In the 1950s, Paul Perry, the legendary president of the Gallup Organization, combined seven questions much like these into an index. The greater respondents score on the index, the greater the the probability that they would vote He then made an educated guess about the likely level of voter turnout — say 40% of adults — and used the index to select the 40% of the sample that scored highest on the index. That procedure proved to produce more accurate election forecasts than alternatives they tested, and remains the basic concept still used in the Gallup likely voter model to this day.
Over the years, other media pollsters adopted similar approaches. Gallup still uses it, of course, and pollsters like the Pew Research Center and the ABC/Washington Post poll and others continue to apply close variants.
While the Gallup-style model has its critics, let’s set those issues aside for a moment and focus on this point: The classic, seven-question, Gallup-style index-and-cutoff model represents a minority of the “likely voter” polls we are now seeing at the statewide level.

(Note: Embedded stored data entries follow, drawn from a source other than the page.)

import Literature.Geometry.Riemannian.MassDistribution
import Literature.Geometry.Riemannian.WassersteinW1Prokhorov
import Mathlib.MeasureTheory.Measure.Portmanteau
import HarnessLib

/-!
# The mass distribution function is upper semicontinuous under `W₁`-limits (Bamler 2023, §2.5,
# Lemma (b))

R. Bamler, *Compactness theory of the space of super Ricci flows*, Invent. Math. 233 (2023), §2.5,
the Lemma on `W₁`-limits, (b): *"For any `ε ∈ (0, 1]`, `r > 0`, we have
`b^{(X,d,μ_∞)}_r(ε) ≥ limsup_{i→∞} b^{(X,d,μᵢ)}_r(ε)`"* for probability measures `μᵢ → μ_∞` in
`W₁` on a (complete) separable metric space. We prove it in the form used for the closedness of
`𝕄_r(V, b)`: if `b^{(X,d,μᵢ)}_r(ε) ≥ b` for all `i`, i.e. `μᵢ({x : μᵢ(D(x, εr)) < b}) ≤ ε`, then the
same holds for `μ_∞`. The printed proof is followed: assuming `μ_∞({μ_∞(D(x, εr)) < b}) > ε`,
continuity of measures gives `r' > εr` and `b' < b` with `μ_∞(S) > ε` for the OPEN set
`S := {x : μ_∞(D(x, r')) < b'}`; a coupling `qᵢ` of `μᵢ, μ_∞` of cost `< (r' − εr)(b − b')`
forces `S ⊆ {x : μᵢ(D(x, εr)) < b}` (*"`qᵢ(D(x, εr) × (X ∖ D(x, r'))) ≥ μᵢ(D(x, εr)) −
μ_∞(D(x, r')) > b − b'`"* while `d > r' − εr` there); and the portmanteau inequality
`liminf μᵢ(S) ≥ μ_∞(S)` yields the contradiction `ε ≥ liminf μᵢ(S) ≥ μ_∞(S) > ε`.

* `tendsto_measure_closedBall_nhdsGT` — `μ(D(x, r')) → μ(D(x, ρ))` as `r' ↓ ρ`;
* `isOpen_thinSet` — `{x : μ(D(x, ρ)) < δ}` is open (upper semicontinuity of `x ↦ μ(D(x, ρ))`);
* `measure_prod_compl_ge`, `thinSet_subset_thinSet_of_isCoupling` — the coupling argument;
* `measure_thinSet_le_of_tendsto_wassersteinW1` — **(b)**; `le_massDistribution_of_tendsto` —
  the same in terms of `b^{(X,d,μ)}_r`.

Everything is proved; no definitions, no named facts.

## References

* R. H. Bamler, *Compactness theory of the space of super Ricci flows*, Invent. Math. 233 (2023),
  §2.5, Lemma (W₁-limits), (b), proof. [Bamler2023]
-/

noncomputable section

open Set MeasureTheory Filter Topology Metric
open scoped ENNReal NNReal

namespace Literature.Geometry.Riemannian

variable {X : Type*} [MetricSpace X] [MeasurableSpace X] [BorelSpace X]

/-! ### Continuity of `r ↦ μ(D(x, r))` from the right and openness of the thin sets -/

/-- **`μ(D(x, r')) → μ(D(x, ρ))` as `r' ↓ ρ`** for a finite measure (continuity from above:
`⋂_{r' > ρ} D(x, r') = D(x, ρ)`). [cite: Bamler2023, §2.5, proof of the Lemma (W₁-limits), (b)] -/
theorem tendsto_measure_closedBall_nhdsGT (μ : Measure X) [IsFiniteMeasure μ] (x : X) (ρ : ℝ) :
    Tendsto (fun r' ↦ μ (closedBall x r')) (𝓝[>] ρ) (𝓝 (μ (closedBall x ρ))) := by
  have h := tendsto_measure_biInter_gt (μ := μ) (s := fun r' ↦ closedBall x r') (a := ρ)
    (fun r _ ↦ measurableSet_closedBall.nullMeasurableSet)
    (fun i j _ hij ↦ closedBall_subset_closedBall hij) ⟨ρ + 1, by linarith, measure_ne_top _ _⟩
  have heq : (⋂ r > ρ, closedBall x r) = closedBall x ρ := by
    ext y
    simp only [mem_iInter, mem_closedBall]
    constructor
    · intro hy
      by_contra hlt
      rw [not_le] at hlt
      have := hy ((dist y x + ρ) / 2) (by linarith)
      linarith
    · intro hy r hr
      linarith
  rw [heq] at h
  exact h

/-- **The thin sets are open**: `x ↦ μ(D(x, ρ))` is upper semicontinuous — for `d(x, x₀) < δ`,
`D(x, ρ) ⊆ D(x₀, ρ + δ)` and `μ(D(x₀, ρ + δ)) → μ(D(x₀, ρ))` (Bamler 2023, §2.5, proof of the Lemma
(b): *"note that `S := {x ∈ X : μ_∞(D(x, r')) < b'}` is open"*).
[cite: Bamler2023, §2.5, proof of the Lemma (W₁-limits), (b)] -/
theorem isOpen_thinSet (μ : Measure X) [IsFiniteMeasure μ] (ρ : ℝ) (δ : ℝ≥0∞) :
    IsOpen (thinSet μ ρ δ) := by
  rw [Metric.isOpen_iff]
  intro x₀ hx₀
  rw [mem_thinSet] at hx₀
  -- `μ(D(x₀, ρ + η)) < δ` for small `η > 0`
  have hev : ∀ᶠ r' in 𝓝[>] ρ, μ (closedBall x₀ r') < δ :=
    (tendsto_order.1 (tendsto_measure_closedBall_nhdsGT μ x₀ ρ)).2 δ hx₀
  obtain ⟨r', hlt, hr'⟩ := (hev.and self_mem_nhdsWithin).exists
  refine ⟨r' - ρ, by simpa using hr', fun x hx ↦ ?_⟩
  rw [mem_thinSet]
  refine lt_of_le_of_lt (measure_mono fun y hy ↦ ?_) hlt
  rw [mem_closedBall] at hy ⊢
  rw [mem_ball] at hx
  linarith [dist_triangle y x x₀]

/-! ### The coupling argument -/

omit [MetricSpace X] [BorelSpace X] in
/-- For a coupling `q` of `μ₁, μ₂`: `q(A × Bᶜ) ≥ μ₁(A) − μ₂(B)` (here:
`q(D(x, εr) × (X ∖ D(x, r'))) ≥ μᵢ(D(x, εr)) − μ_∞(D(x, r'))`).
[cite: Bamler2023, §2.5, proof of the Lemma (W₁-limits), (b), fourth display] -/
theorem measure_prod_compl_ge {μ₁ μ₂ : Measure X} {q : Measure (X × X)} (hq : IsCoupling μ₁ μ₂ q)
    {A B : Set X} (hA : MeasurableSet A) (hB : MeasurableSet B) :
    μ₁ A - μ₂ B ≤ q (A ×ˢ Bᶜ) := by
  obtain ⟨-, hq1, hq2⟩ := hq
  rw [tsub_le_iff_right]
  calc μ₁ A = q (A ×ˢ univ) := by rw [← hq1, Measure.fst_apply hA, prod_univ]
    _ ≤ q (A ×ˢ Bᶜ ∪ univ ×ˢ B) := measure_mono fun p hp ↦ by
        by_cases h : p.2 ∈ B
        · exact Or.inr ⟨mem_univ _, h⟩
        · exact Or.inl ⟨hp.1, h⟩
    _ ≤ q (A ×ˢ Bᶜ) + q (univ ×ˢ B) := measure_union_le _ _
    _ = q (A ×ˢ Bᶜ) + μ₂ B := by rw [← hq2, Measure.snd_apply hB, univ_prod]

/-- **The inclusion `{μ_∞(D(x, r')) < b'} ⊆ {μᵢ(D(x, ρ)) < b}`** forced by a cheap coupling
(Bamler 2023, §2.5, proof of the Lemma (b), (2.11)): if `q` couples `μᵢ, μ_∞` with
`∫ d dq < (r' − ρ)(b − b')`, then `μ_∞(D(x, r')) < b'` implies `μᵢ(D(x, ρ)) < b` — else
`q(D(x, ρ) × D(x, r')ᶜ) ≥ b − b'` while `d > r' − ρ` on that set.
[cite: Bamler2023, §2.5, proof of the Lemma (W₁-limits), (b), (2.11)] -/
theorem thinSet_subset_thinSet_of_isCoupling [SecondCountableTopology X] {μi μ : Measure X}
    {q : Measure (X × X)} (hq : IsCoupling μi μ q) {ρ r' : ℝ} {b b' : ℝ≥0∞}
    (hcost : ∫⁻ p, edist p.1 p.2 ∂q < ENNReal.ofReal (r' - ρ) * (b - b')) :
    thinSet μ r' b' ⊆ thinSet μi ρ b := by
  intro x hx
  rw [mem_thinSet] at hx ⊢
  by_contra hle
  rw [not_lt] at hle
  set A : Set (X × X) := closedBall x ρ ×ˢ (closedBall x r')ᶜ with hA
  have hAm : MeasurableSet A := measurableSet_closedBall.prod measurableSet_closedBall.compl
  -- mass of `A`
  have hmass : b - b' ≤ q A :=
    calc b - b' ≤ μi (closedBall x ρ) - μ (closedBall x r') := tsub_le_tsub hle hx.le
      _ ≤ q A := measure_prod_compl_ge hq measurableSet_closedBall measurableSet_closedBall
  -- distance on `A`
  have hdist : ∀ p ∈ A, ENNReal.ofReal (r' - ρ) ≤ edist p.1 p.2 := fun p hp ↦ by
    rw [hA, mem_prod, mem_closedBall, mem_compl_iff, mem_closedBall, not_le] at hp
    rw [edist_dist]
    refine ENNReal.ofReal_le_ofReal ?_
    linarith [dist_triangle p.2 p.1 x, dist_comm p.1 p.2]
  have hint : ENNReal.ofReal (r' - ρ) * (b - b') ≤ ∫⁻ p, edist p.1 p.2 ∂q :=
    calc ENNReal.ofReal (r' - ρ) * (b - b') ≤ ENNReal.ofReal (r' - ρ) * q A := by gcongr
      _ = ∫⁻ _ in A, ENNReal.ofReal (r' - ρ) ∂q := (setLIntegral_const _ _).symm
      _ ≤ ∫⁻ p in A, edist p.1 p.2 ∂q := setLIntegral_mono measurable_edist hdist
      _ ≤ ∫⁻ p, edist p.1 p.2 ∂q := setLIntegral_le_lintegral _ _
  exact absurd hcost (not_lt.2 hint)

/-! ### (b): upper semicontinuity of the mass distribution under `W₁`-limits -/

variable [SecondCountableTopology X]

/-- **(b) of the Lemma on `W₁`-limits** (Bamler 2023, §2.5): if `d_{W₁}(μᵢ, μ_∞) → 0` and
`μᵢ({x : μᵢ(D(x, ρ)) < b}) ≤ ε` for all `i`, then `μ_∞({x : μ_∞(D(x, ρ)) < b}) ≤ ε`.
[cite: Bamler2023, §2.5, Lemma (W₁-limits), (b)] -/
theorem measure_thinSet_le_of_tendsto_wassersteinW1 {μs : ℕ → ProbabilityMeasure X}
    {μ : ProbabilityMeasure X}
    (h : Tendsto (fun i ↦ wassersteinW1 (μs i : Measure X) (μ : Measure X)) atTop (𝓝 0))
    {ρ : ℝ} {b ε : ℝ≥0∞} (hthin : ∀ i, (μs i : Measure X) (thinSet (μs i : Measure X) ρ b) ≤ ε) :
    (μ : Measure X) (thinSet (μ : Measure X) ρ b) ≤ ε := by
  by_contra hgt
  rw [not_le] at hgt
  -- `b > 0`
  have hb0 : b ≠ 0 := by
    rintro rfl
    rw [thinSet_zero, measure_empty] at hgt
    exact not_lt_bot hgt
  -- Step 1: some `r' > ρ` with `μ(thinSet μ r' b) > ε`
  obtain ⟨r', hρr', hr'⟩ : ∃ r' > ρ, ε < (μ : Measure X) (thinSet (μ : Measure X) r' b) := by
    set T : ℕ → Set X := fun n ↦ thinSet (μ : Measure X) (ρ + 1 / ((n : ℝ) + 1)) b with hT
    have hmono : Monotone T := fun m n hmn ↦ thinSet_anti _ (by
      have : (1 : ℝ) / ((n : ℝ) + 1) ≤ 1 / ((m : ℝ) + 1) :=
        one_div_le_one_div_of_le (by positivity)
          (by exact_mod_cast (Nat.succ_le_succ hmn : m + 1 ≤ n + 1))
      linarith) _
    have hsub : thinSet (μ : Measure X) ρ b ⊆ ⋃ n, T n := by
      intro x hx
      rw [mem_thinSet] at hx
      have hev : ∀ᶠ r' in 𝓝[>] ρ, (μ : Measure X) (closedBall x r') < b :=
        (tendsto_order.1 (tendsto_measure_closedBall_nhdsGT (μ : Measure X) x ρ)).2 b hx
      -- the sequence `ρ + 1/(n+1)` tends to `ρ` from the right
      have hseq : Tendsto (fun n : ℕ ↦ ρ + 1 / ((n : ℝ) + 1)) atTop (𝓝[>] ρ) := by
        refine tendsto_nhdsWithin_iff.2 ⟨?_, Eventually.of_forall fun n ↦ ?_⟩
        · have h1 := (tendsto_const_nhds (x := ρ) (f := (atTop : Filter ℕ))).add
            (tendsto_one_div_add_atTop_nhds_zero_nat (𝕜 := ℝ))
          rwa [add_zero] at h1
        · simp only [mem_Ioi, lt_add_iff_pos_right]
          positivity
      obtain ⟨n, hn⟩ := (hseq.eventually hev).exists
      exact mem_iUnion.2 ⟨n, hn⟩
    have hlt : ε < (μ : Measure X) (⋃ n, T n) := hgt.trans_le (measure_mono hsub)
    rw [hmono.measure_iUnion] at hlt
    obtain ⟨n, hn⟩ := lt_iSup_iff.1 hlt
    exact ⟨ρ + 1 / ((n : ℝ) + 1), by simp only [gt_iff_lt, lt_add_iff_pos_right]; positivity, hn⟩
  -- Step 2: some `b' < b` with `μ(thinSet μ r' b') > ε`
  obtain ⟨b', hb'b, hb'⟩ : ∃ b' < b, ε < (μ : Measure X) (thinSet (μ : Measure X) r' b') := by
    obtain ⟨u, hu_mono, hu_mem, hu_lim⟩ := exists_seq_strictMono_tendsto' (pos_iff_ne_zero.2 hb0)
    have hunion : thinSet (μ : Measure X) r' b ⊆ ⋃ n, thinSet (μ : Measure X) r' (u n) := by
      intro x hx
      rw [mem_thinSet] at hx
      obtain ⟨n, hn⟩ := ((tendsto_order.1 hu_lim).1 _ hx).exists
      exact mem_iUnion.2 ⟨n, hn⟩
    have hmono : Monotone fun n ↦ thinSet (μ : Measure X) r' (u n) := fun m n hmn ↦
      thinSet_mono _ _ (hu_mono.monotone hmn)
    have hlt : ε < (μ : Measure X) (⋃ n, thinSet (μ : Measure X) r' (u n)) :=
      hr'.trans_le (measure_mono hunion)
    rw [hmono.measure_iUnion] at hlt
    obtain ⟨n, hn⟩ := lt_iSup_iff.1 hlt
    exact ⟨u n, (hu_mem n).2, hn⟩
  -- Step 3: for large `i`, `S := thinSet μ r' b' ⊆ thinSet (μs i) ρ b`
  set S : Set X := thinSet (μ : Measure X) r' b' with hS
  have hpos : 0 < ENNReal.ofReal (r' - ρ) * (b - b') :=
    ENNReal.mul_pos (ENNReal.ofReal_pos.2 (by linarith)).ne' (tsub_pos_of_lt hb'b).ne'
  have hevS : ∀ᶠ i in atTop, S ⊆ thinSet (μs i : Measure X) ρ b := by
    filter_upwards [(tendsto_order.1 h).2 _ hpos] with i hi
    obtain ⟨⟨q, hq⟩, hcost⟩ := iInf_lt_iff.1 hi
    exact thinSet_subset_thinSet_of_isCoupling hq hcost
  -- Step 4: `S` is open, portmanteau
  have hSopen : IsOpen S := isOpen_thinSet _ _ _
  have hweak : Tendsto μs atTop (𝓝 μ) := ProbabilityMeasure.tendsto_of_tendsto_wassersteinW1 h
  have hport : (μ : Measure X) S ≤ liminf (fun i ↦ (μs i : Measure X) S) atTop :=
    ProbabilityMeasure.le_liminf_measure_open_of_tendsto hweak hSopen
  have hlim : liminf (fun i ↦ (μs i : Measure X) S) atTop ≤ ε := by
    refine liminf_le_of_frequently_le' (Eventually.frequently ?_)
    filter_upwards [hevS] with i hi
    exact (measure_mono hi).trans (hthin i)
  exact absurd (hb'.trans_le (hport.trans hlim)) (lt_irrefl _)

/-- **(b) in terms of the mass distribution function**: if `d_{W₁}(μᵢ, μ_∞) → 0` and
`b^{(X,d,μᵢ)}_r(ε) ≥ β` for all `i` (`β ≤ 1`), then `b^{(X,d,μ_∞)}_r(ε) ≥ β` — i.e.
`b^{(X,d,μ_∞)}_r(ε) ≥ limsup b^{(X,d,μᵢ)}_r(ε)` tested against constants.
[cite: Bamler2023, §2.5, Lemma (W₁-limits), (b)] -/
theorem le_massDistribution_of_tendsto {μs : ℕ → ProbabilityMeasure X} {μ : ProbabilityMeasure X}
    (h : Tendsto (fun i ↦ wassersteinW1 (μs i : Measure X) (μ : Measure X)) atTop (𝓝 0))
    {r ε : ℝ} {β : ℝ≥0∞} (hβ : β ≤ 1)
    (hb : ∀ i, β ≤ massDistribution (μs i : Measure X) r ε) :
    β ≤ massDistribution (μ : Measure X) r ε := by
  rw [le_massDistribution_iff _ _ _ hβ]
  exact measure_thinSet_le_of_tendsto_wassersteinW1 h fun i ↦
    (le_massDistribution_iff _ _ _ hβ).1 (hb i)

end Literature.Geometry.Riemannian

end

Moreover, the approaches that pollsters use vary widely, and resist easy categorization. The simplest way to describe what they do is to say there are a variety of different techniques that various pollsters mix and match. Aside from the classic Gallup model, these include:
- The CBS/New York Times variant, which is similar to the Gallup approach except that rather than select specific respondents as likely voters, it weights all registered voters up or down based on their probability of voting.
- The use of two or three questions to simply screen out voters at the beginning of the interview that say they are not registered and not likely vote.
- The application of quotas or weights to adjust the completed interviews to match the pollster’s expectations of the demographics or regional distribution of likely voters.
- The application of quotas or weights to match the pollster’s expectations of the party affiliation of likely voters. I break this one out separately because it remains among the most controversial likely voter “modeling” tools.
- Sampling respondents from lists that draw on official records of the actual vote history of individual voters, so that when the pollster calls John Doe, they already know whether Doe has voted in past elections.
- Finally, many believe that the use of an automated, recorded-voice methodology rather than a live interviewer is itself a useful tool in obtaining a more accurate measurement of the intent to vote.
Some pollsters use a few of these methods, some use nearly all, so there are probably as many likely voter “models” out there as there are pollsters.
The tools that pollsters apply also reflects a philosophical difference I have written about before: Most national media pollsters, especially those that apply the classic Gallup index-and-cutoff model, are wary of making a priori judgments about the demographics or attitudes of the likely electorate. They prefer to set up a theoretically-objective mechanism to determine what a likely voter is and trust it to determine the demographics and partisan balance of their sample.
On the other hand, most (but not all) campaign pollsters — those who (like me in a former life) conduct surveys on behalf of political campaigns — have grown comfortable about drawing on data from other sources and applying their own judgment about the demographics and even the party identification of the likely electorate.
All of these factors help explain why different polls that all theoretically measure the same “likely” electorate can produce very different results.
Of course, the biggest question of all is whether these tools are working as well in this tumultuous election year as they have in the past.
That’s the question that I’ll take up in the second part of this series.